*What you should do*:
Copy each line of the entries below that contains the string "PosDef".

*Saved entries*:
═══

namespace Summit.AtomisticToContinuum.FouriersLaw.Theorems.HonestZwanzig.Robin

/-! ### Schur's row test -/

/-- **Schur's row test.** For a symmetric real matrix with `Σ_β |Γ_αβ| ≤ K` for every row `α`:
`wᵀ Γ w ≤ K |w|²`. -/
theorem quadForm_le_of_rowSum {m : Type*} [Fintype m] (Γ : Matrix m m ℝ) (hsymm : ∀ α β', Γ α β' = Γ β' α)
    {K : ℝ} (hrow : ∀ α, ∑ β', |Γ α β'| ≤ K) (w : m → ℝ) :
    w ⬝ᵥ (Γ *ᵥ w) ≤ K * (w ⬝ᵥ w) := by
  have h1 : w ⬝ᵥ (Γ *ᵥ w) = ∑ α, ∑ β', w α * Γ α β' * w β' := by
    rw [← sum_sum_eq_dotProduct_mulVec]
  have h2 : ∀ α β', w α * Γ α β' * w β' ≤ w α ^ 2 * |Γ α β'| / 2 + w β' ^ 2 * |Γ α β'| / 2 := by
    intro α β'
    have habs : w α * Γ α β' * w β' ≤ |Γ α β'| * (|w α| * |w β'|) := by
      rw [show w α * Γ α β' * w β' = Γ α β' * (w α * w β') by ring, ← abs_mul (w α)]
      calc Γ α β' * (w α * w β') ≤ |Γ α β' * (w α * w β')| := le_abs_self _
        _ = |Γ α β'| * |w α * w β'| := abs_mul _ _
    have hamgm : |w α| * |w β'| ≤ (w α ^ 2 + w β' ^ 2) / 2 := by
      nlinarith [sq_nonneg (|w α| - |w β'|), sq_abs (w α), sq_abs (w β')]
    have := mul_le_mul_of_nonneg_left hamgm (abs_nonneg (Γ α β'))
    nlinarith [this, habs]
  have h3 : ∑ α, ∑ β', w α * Γ α β' * w β' ≤
      ∑ α, ∑ β', (w α ^ 2 * |Γ α β'| / 2 + w β' ^ 2 * |Γ α β'| / 2) :=
    Finset.sum_le_sum fun α _ => Finset.sum_le_sum fun β' _ => h2 α β'
  have h4 : ∑ α, ∑ β', (w α ^ 2 * |Γ α β'| / 2 + w β' ^ 2 * |Γ α β'| / 2) =
      (∑ α, w α ^ 2 * ∑ β', |Γ α β'|) / 2 + (∑ β', w β' ^ 2 * ∑ α, |Γ α β'|) / 2 := by
    simp only [Finset.sum_add_distrib]
    congr 1
    · rw [Finset.sum_div]
      refine Finset.sum_congr rfl fun α _ => ?_
      rw [Finset.mul_sum, Finset.sum_div]
    · rw [Finset.sum_comm, Finset.sum_div]
      refine Finset.sum_congr rfl fun β' _ => ?_
      rw [Finset.mul_sum, Finset.sum_div]
  have hcol : ∀ β', ∑ α, |Γ α β'| ≤ K := by
    intro β'
    calc ∑ α, |Γ α β'| = ∑ α, |Γ β' α| := Finset.sum_congr rfl fun α _ => by rw [hsymm]
      _ ≤ K := hrow β'
  have h5 : ∑ α, w α ^ 2 * ∑ β', |Γ α β'| ≤ ∑ α, w α ^ 2 * K :=
    Finset.sum_le_sum fun α _ => mul_le_mul_of_nonneg_left (hrow α) (sq_nonneg _)
  have h6 : ∑ β', w β' ^ 2 * ∑ α, |Γ α β'| ≤ ∑ β', w β' ^ 2 * K :=
    Finset.sum_le_sum fun β' _ => mul_le_mul_of_nonneg_left (hcol β') (sq_nonneg _)
  have hww : w ⬝ᵥ w = ∑ α, w α ^ 2 := by
    simp only [dotProduct, sq]
  rw [h1, hww]
  rw [← Finset.sum_mul] at h5 h6
  linarith [h3, h4, h5, h6]

/-! ### Row-summability of `Γ = B χ⁻¹ G χ⁻¹ Bᵀ` gives the flux bound -/

/-- **Flux bound from row-summability of the Gram matrix** (pure matrix algebra): if `χ` is positive definite, `G`
symmetric and `Γ = B χ⁻¹ G χ⁻¹ Bᵀ` has rows with `Σ_β |Γ_αβ| ≤ K`, then `aᵀGa ≤ K|w|²` whenever `χa = Bᵀw`. -/
theorem fluxBound_of_rowSum {m n : Type*} [Fintype m] [Fintype n] [DecidableEq n]
    (B : Matrix m n ℝ) (G χ : Matrix n n ℝ) (hχ : χ.PosDef) (hGs : ∀ x y, G x y = G y x) {K : ℝ}
    (hrow : ∀ α, ∑ β', |(B * χ⁻¹ * G * χ⁻¹ * Bᵀ) α β'| ≤ K)
    (a : n → ℝ) (w : m → ℝ) (haw : χ *ᵥ a = Bᵀ *ᵥ w) :
    a ⬝ᵥ (G *ᵥ a) ≤ K * (w ⬝ᵥ w) := by
  have hχu : IsUnit χ.det := (Matrix.isUnit_iff_isUnit_det χ).1 hχ.isUnit
  have hχs : χᵀ = χ := by
    have h := hχ.isHermitian
    rw [Matrix.IsHermitian, Matrix.conjTranspose_eq_transpose_of_trivial] at h
    exact h
  have hχis : (χ⁻¹)ᵀ = χ⁻¹ := by rw [Matrix.transpose_nonsing_inv, hχs]
  have hGt : Gᵀ = G := by ext x y; exact hGs y x
  -- `a = χ⁻¹ Bᵀ w`
  have ha : a = χ⁻¹ *ᵥ (Bᵀ *ᵥ w) := by
    rw [← haw, Matrix.mulVec_mulVec, Matrix.nonsing_inv_mul χ hχu, Matrix.one_mulVec]
  -- symmetry of `Γ`
  set Γ : Matrix m m ℝ := B * χ⁻¹ * G * χ⁻¹ * Bᵀ with hΓ
  have hΓt : Γᵀ = Γ := by
    simp only [hΓ, Matrix.transpose_mul, Matrix.transpose_transpose, hχis, hGt, Matrix.mul_assoc]
  have hΓs : ∀ α β', Γ α β' = Γ β' α := fun α β' => by
    rw [← Matrix.transpose_apply Γ α β', hΓt]
  -- `aᵀ G a = wᵀ Γ w`
  have hquad : a ⬝ᵥ (G *ᵥ a) = w ⬝ᵥ (Γ *ᵥ w) := by
    have e1 : Γ *ᵥ w = B *ᵥ (χ⁻¹ *ᵥ (G *ᵥ a)) := by
      rw [ha]
      simp only [hΓ, ← Matrix.mulVec_mulVec]
    rw [e1, Matrix.dotProduct_mulVec w B, ← Matrix.mulVec_transpose B w,
      Matrix.dotProduct_mulVec _ χ⁻¹, ← Matrix.mulVec_transpose χ⁻¹, hχis, ← ha]
  rw [hquad]
  exact quadForm_le_of_rowSum Γ hΓs hrow w

/-! ### Fixed `N` and `s` at the route's gadgets -/

section FixedN

variable {ω₂ lam β γ : ℝ} {N : ℕ} {T : ℝ}
  {Adm : (PhaseSpace N → ℝ) → Prop}
  {corr : (PhaseSpace N → ℝ) → (PhaseSpace N → ℝ) → ℝ → ℝ}
  {lap : ℝ → (PhaseSpace N → ℝ) → (PhaseSpace N → ℝ) → ℝ}
  {cov : (PhaseSpace N → ℝ) → (PhaseSpace N → ℝ) → ℝ}
  {e : Fin N → PhaseSpace N → ℝ}
  (hAdm : ∀ f, Adm f ↔ (Continuous f ∧ ∃ A : ℝ, ∀ z,
    |f z| ≤ A * Real.exp ((pinnedChain ω₂ lam β γ).hamiltonian N z / (8 * T))))
  (hcorr : ∀ f g t, corr f g t =
    (∫ z, f z * (∫ y, g y ∂((pinnedChain ω₂ lam β γ).transitionKernel N T T t.toNNReal z))
      ∂(pinnedChain ω₂ lam β γ).gibbsMeasure N T) -
    (∫ z, f z ∂(pinnedChain ω₂ lam β γ).gibbsMeasure N T) *
      (∫ z, g z ∂(pinnedChain ω₂ lam β γ).gibbsMeasure N T))
  (hlap : ∀ s f g, lap s f g = ∫ t in Set.Ioi (0 : ℝ), Real.exp (-(s * t)) * corr f g t)
  (hcov : ∀ f g, cov f g = (∫ z, f z * g z ∂(pinnedChain ω₂ lam β γ).gibbsMeasure N T) -
    (∫ z, f z ∂(pinnedChain ω₂ lam β γ).gibbsMeasure N T) *
      (∫ z, g z ∂(pinnedChain ω₂ lam β γ).gibbsMeasure N T))
  (he : ∀ x z, e x z = z.2 x ^ 2 / 2 + (pinnedChain ω₂ lam β γ).U (z.1 x) +
    ∑ j : Fin N, ((if j.val = x.val + 1 then (pinnedChain ω₂ lam β γ).V (z.1 j - z.1 x) / 2 else 0) +
      (if x.val = j.val + 1 then (pinnedChain ω₂ lam β γ).V (z.1 x - z.1 j) / 2 else 0)))
  (hFI : ∀ f g : PhaseSpace N → ℝ, Adm f → Adm g →
    Integrable f ((pinnedChain ω₂ lam β γ).gibbsMeasure N T) ∧
    (∀ t : ℝ, 0 ≤ t → Integrable (fun z => f z *
      (∫ y, g y ∂((pinnedChain ω₂ lam β γ).transitionKernel N T T t.toNNReal z)))
      ((pinnedChain ω₂ lam β γ).gibbsMeasure N T)) ∧
    IntegrableOn (corr f g) (Set.Ioi 0) ∧
    (∀ t : ℝ, 0 ≤ t → corr f g t = corr (fun z => g (z.1, -z.2)) (fun z => f (z.1, -z.2)) t) ∧
    (∀ s : ℝ, 0 < s → ∀ x : Fin N,
      s * lap s (e x) g - cov (e x) g =
        lap s (fun z => (pinnedChain ω₂ lam β γ).generator N T T (e x) (z.1, -z.2)) g ∧
      s * lap s f (e x) - cov f (e x) = lap s f ((pinnedChain ω₂ lam β γ).generator N T T (e x))))
  (hGSE : ∀ (x : Fin N) (z : PhaseSpace N), (pinnedChain ω₂ lam β γ).generator N T T (e x) z =
    (∑ b : Fin N, ((if x.val = b.val + 1 then (pinnedChain ω₂ lam β γ).bondCurrent N b z else 0) -
      (if b = x then (pinnedChain ω₂ lam β γ).bondCurrent N b z else 0))) +
    (if x.val = 0 then (pinnedChain ω₂ lam β γ).γ * (T - z.2 x ^ 2) else 0) +
    (if x.val = N - 1 then (pinnedChain ω₂ lam β γ).γ * (T - z.2 x ^ 2) else 0))
  (hPS : ∀ x y : Fin N, cov (e x) ((pinnedChain ω₂ lam β γ).generator N T T (e y)) =
    -(if x = y ∧ (x.val = 0 ∨ x.val = N - 1) then (pinnedChain ω₂ lam β γ).γ * T ^ 2 else 0))
  (hω : 0 < ω₂) (hl : 0 ≤ lam) (hβ : 0 ≤ β) (hγ : 0 ≤ γ) (hT : 0 < T)

include hAdm hlap hcov hFI he hω hl hβ hT in
/-- **The flux bound at fixed `N` and `s` from row-summability of `Γ_N(s)`** (route gadgets; fixed-`N` package for the
symmetry of `G(s)`, positivity of `Cov(e,e)`). -/
theorem rowSum_fixedN (hN : 2 ≤ N) (s : ℝ)
    (hCp : ∀ v : Fin N → ℝ, v ≠ 0 → 0 < ∑ x, ∑ y, v x * cov (e x) (e y) * v y) {K : ℝ}
    (hrow : ∀ α : Fin N ⊕ Fin 2,
      ∑ β' : Fin N ⊕ Fin 2, |((Matrix.of fun (r : Fin N ⊕ Fin 2) (x : Fin N) => Sum.elim
          (fun b : Fin N => if x.val = b.val + 1 then (1 : ℝ) else if x = b ∧ b.val + 1 < N then -1 else 0)
          (fun i : Fin 2 => if (i = 0 ∧ x.val = 0) ∨ (i = 1 ∧ x.val = N - 1) then (1 : ℝ) else 0) r) *
        (Matrix.of fun x y => cov (e x) (e y))⁻¹ * (Matrix.of fun x y => lap s (e x) (e y)) *
        (Matrix.of fun x y => cov (e x) (e y))⁻¹ *
        (Matrix.of fun (r : Fin N ⊕ Fin 2) (x : Fin N) => Sum.elim
          (fun b : Fin N => if x.val = b.val + 1 then (1 : ℝ) else if x = b ∧ b.val + 1 < N then -1 else 0)
          (fun i : Fin 2 => if (i = 0 ∧ x.val = 0) ∨ (i = 1 ∧ x.val = N - 1) then (1 : ℝ) else 0) r)ᵀ) α β'| ≤ K)
    (a ψ : Fin N → ℝ) (φ₀ φ₁ : ℝ)
    (hdiv : ∀ x : Fin N, ∑ y : Fin N, cov (e x) (e y) * a y =
        (∑ b : Fin N, if b.val + 1 < N then
          ((if x.val = b.val + 1 then ψ b else 0) - (if x = b then ψ b else 0)) else 0) +
        (if x.val = 0 then φ₀ else 0) + (if x.val = N - 1 then φ₁ else 0)) :
    ∑ x : Fin N, ∑ y : Fin N, a x * lap s (e x) (e y) * a y ≤
      K * ((∑ b : Fin N, if b.val + 1 < N then ψ b ^ 2 else 0) + φ₀ ^ 2 + φ₁ ^ 2) := by
  classical
  set χ : Matrix (Fin N) (Fin N) ℝ := Matrix.of fun x y => cov (e x) (e y) with hχ
  set Gm : Matrix (Fin N) (Fin N) ℝ := Matrix.of fun x y => lap s (e x) (e y) with hGm
  have hχa : ∀ x y, χ x y = cov (e x) (e y) := fun x y => rfl
  have hGa : ∀ x y, Gm x y = lap s (e x) (e y) := fun x y => rfl
  have hGsym : ∀ x y, Gm x y = Gm y x := fun x y => by
    rw [hGa, hGa, pkg_G_symm hAdm hlap he hFI hω hl hβ hT s]
  have hχsym : ∀ x y, χ x y = χ y x := fun x y => by rw [hχa, hχa, cov_comm hcov]
  have hχpd : χ.PosDef := posDef_of_symm_of_pos χ hχsym (fun v hv => by
    simpa only [hχa] using hCp v hv)
  set B : Matrix (Fin N ⊕ Fin 2) (Fin N) ℝ := (Matrix.of fun (r : Fin N ⊕ Fin 2) (x : Fin N) => Sum.elim
          (fun b : Fin N => if x.val = b.val + 1 then (1 : ℝ) else if x = b ∧ b.val + 1 < N then -1 else 0)
          (fun i : Fin 2 => if (i = 0 ∧ x.val = 0) ∨ (i = 1 ∧ x.val = N - 1) then (1 : ℝ) else 0) r) with hBdef
  obtain ⟨-, hBdiv, hBnorm⟩ := stub_robinIncidence hN B (fun r x => rfl)
  set ψ' : Fin N → ℝ := fun b => if b.val + 1 < N then ψ b else 0 with hψ'
  set w : Fin N ⊕ Fin 2 → ℝ := Sum.elim ψ' ![φ₀, φ₁] with hw
  have hψ'v : ∀ b : Fin N, b.val + 1 < N → ψ' b = ψ b := fun b hb => by simp only [hψ', if_pos hb]
  have haw : χ *ᵥ a = Bᵀ *ᵥ w := by
    funext x
    rw [hw, hBdiv ψ' ![φ₀, φ₁] x]
    have h1 : (χ *ᵥ a) x = ∑ y : Fin N, cov (e x) (e y) * a y := by
      simp only [Matrix.mulVec, dotProduct, hχa]
    rw [h1, hdiv x]
    simp only [Matrix.cons_val_zero, Matrix.cons_val_one]
    congr 1
    congr 1
    refine Finset.sum_congr rfl fun b _ => ?_
    by_cases hb : b.val + 1 < N
    · rw [if_pos hb, if_pos hb, hψ'v b hb]
    · rw [if_neg hb, if_neg hb]
  have key := fluxBound_of_rowSum B Gm χ hχpd hGsym hrow a w haw
  have hlhs : a ⬝ᵥ (Gm *ᵥ a) = ∑ x : Fin N, ∑ y : Fin N, a x * lap s (e x) (e y) * a y := by
    rw [← sum_sum_eq_dotProduct_mulVec]
    rfl
  have hrhs : w ⬝ᵥ w = (∑ b : Fin N, if b.val + 1 < N then ψ b ^ 2 else 0) + φ₀ ^ 2 + φ₁ ^ 2 := by
    rw [hw, hBnorm ψ' ![φ₀, φ₁]]
    simp only [Matrix.cons_val_zero, Matrix.cons_val_one]
    congr 1
    congr 1
    refine Finset.sum_congr rfl fun b _ => ?_
    by_cases hb : b.val + 1 < N
    · rw [if_pos hb, hψ'v b hb]
    · rw [if_neg hb]
      simp only [hψ', if_neg hb]
      ring
  rw [hlhs, hrhs] at key
  exact key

═══

*Answer space*:
    (B : Matrix m n ℝ) (G χ : Matrix n n ℝ) (hχ : χ.PosDef) (hGs : ∀ x y, G x y = G y x) {K : ℝ}
  have hχpd : χ.PosDef := posDef_of_symm_of_pos χ hχsym (fun v hv => by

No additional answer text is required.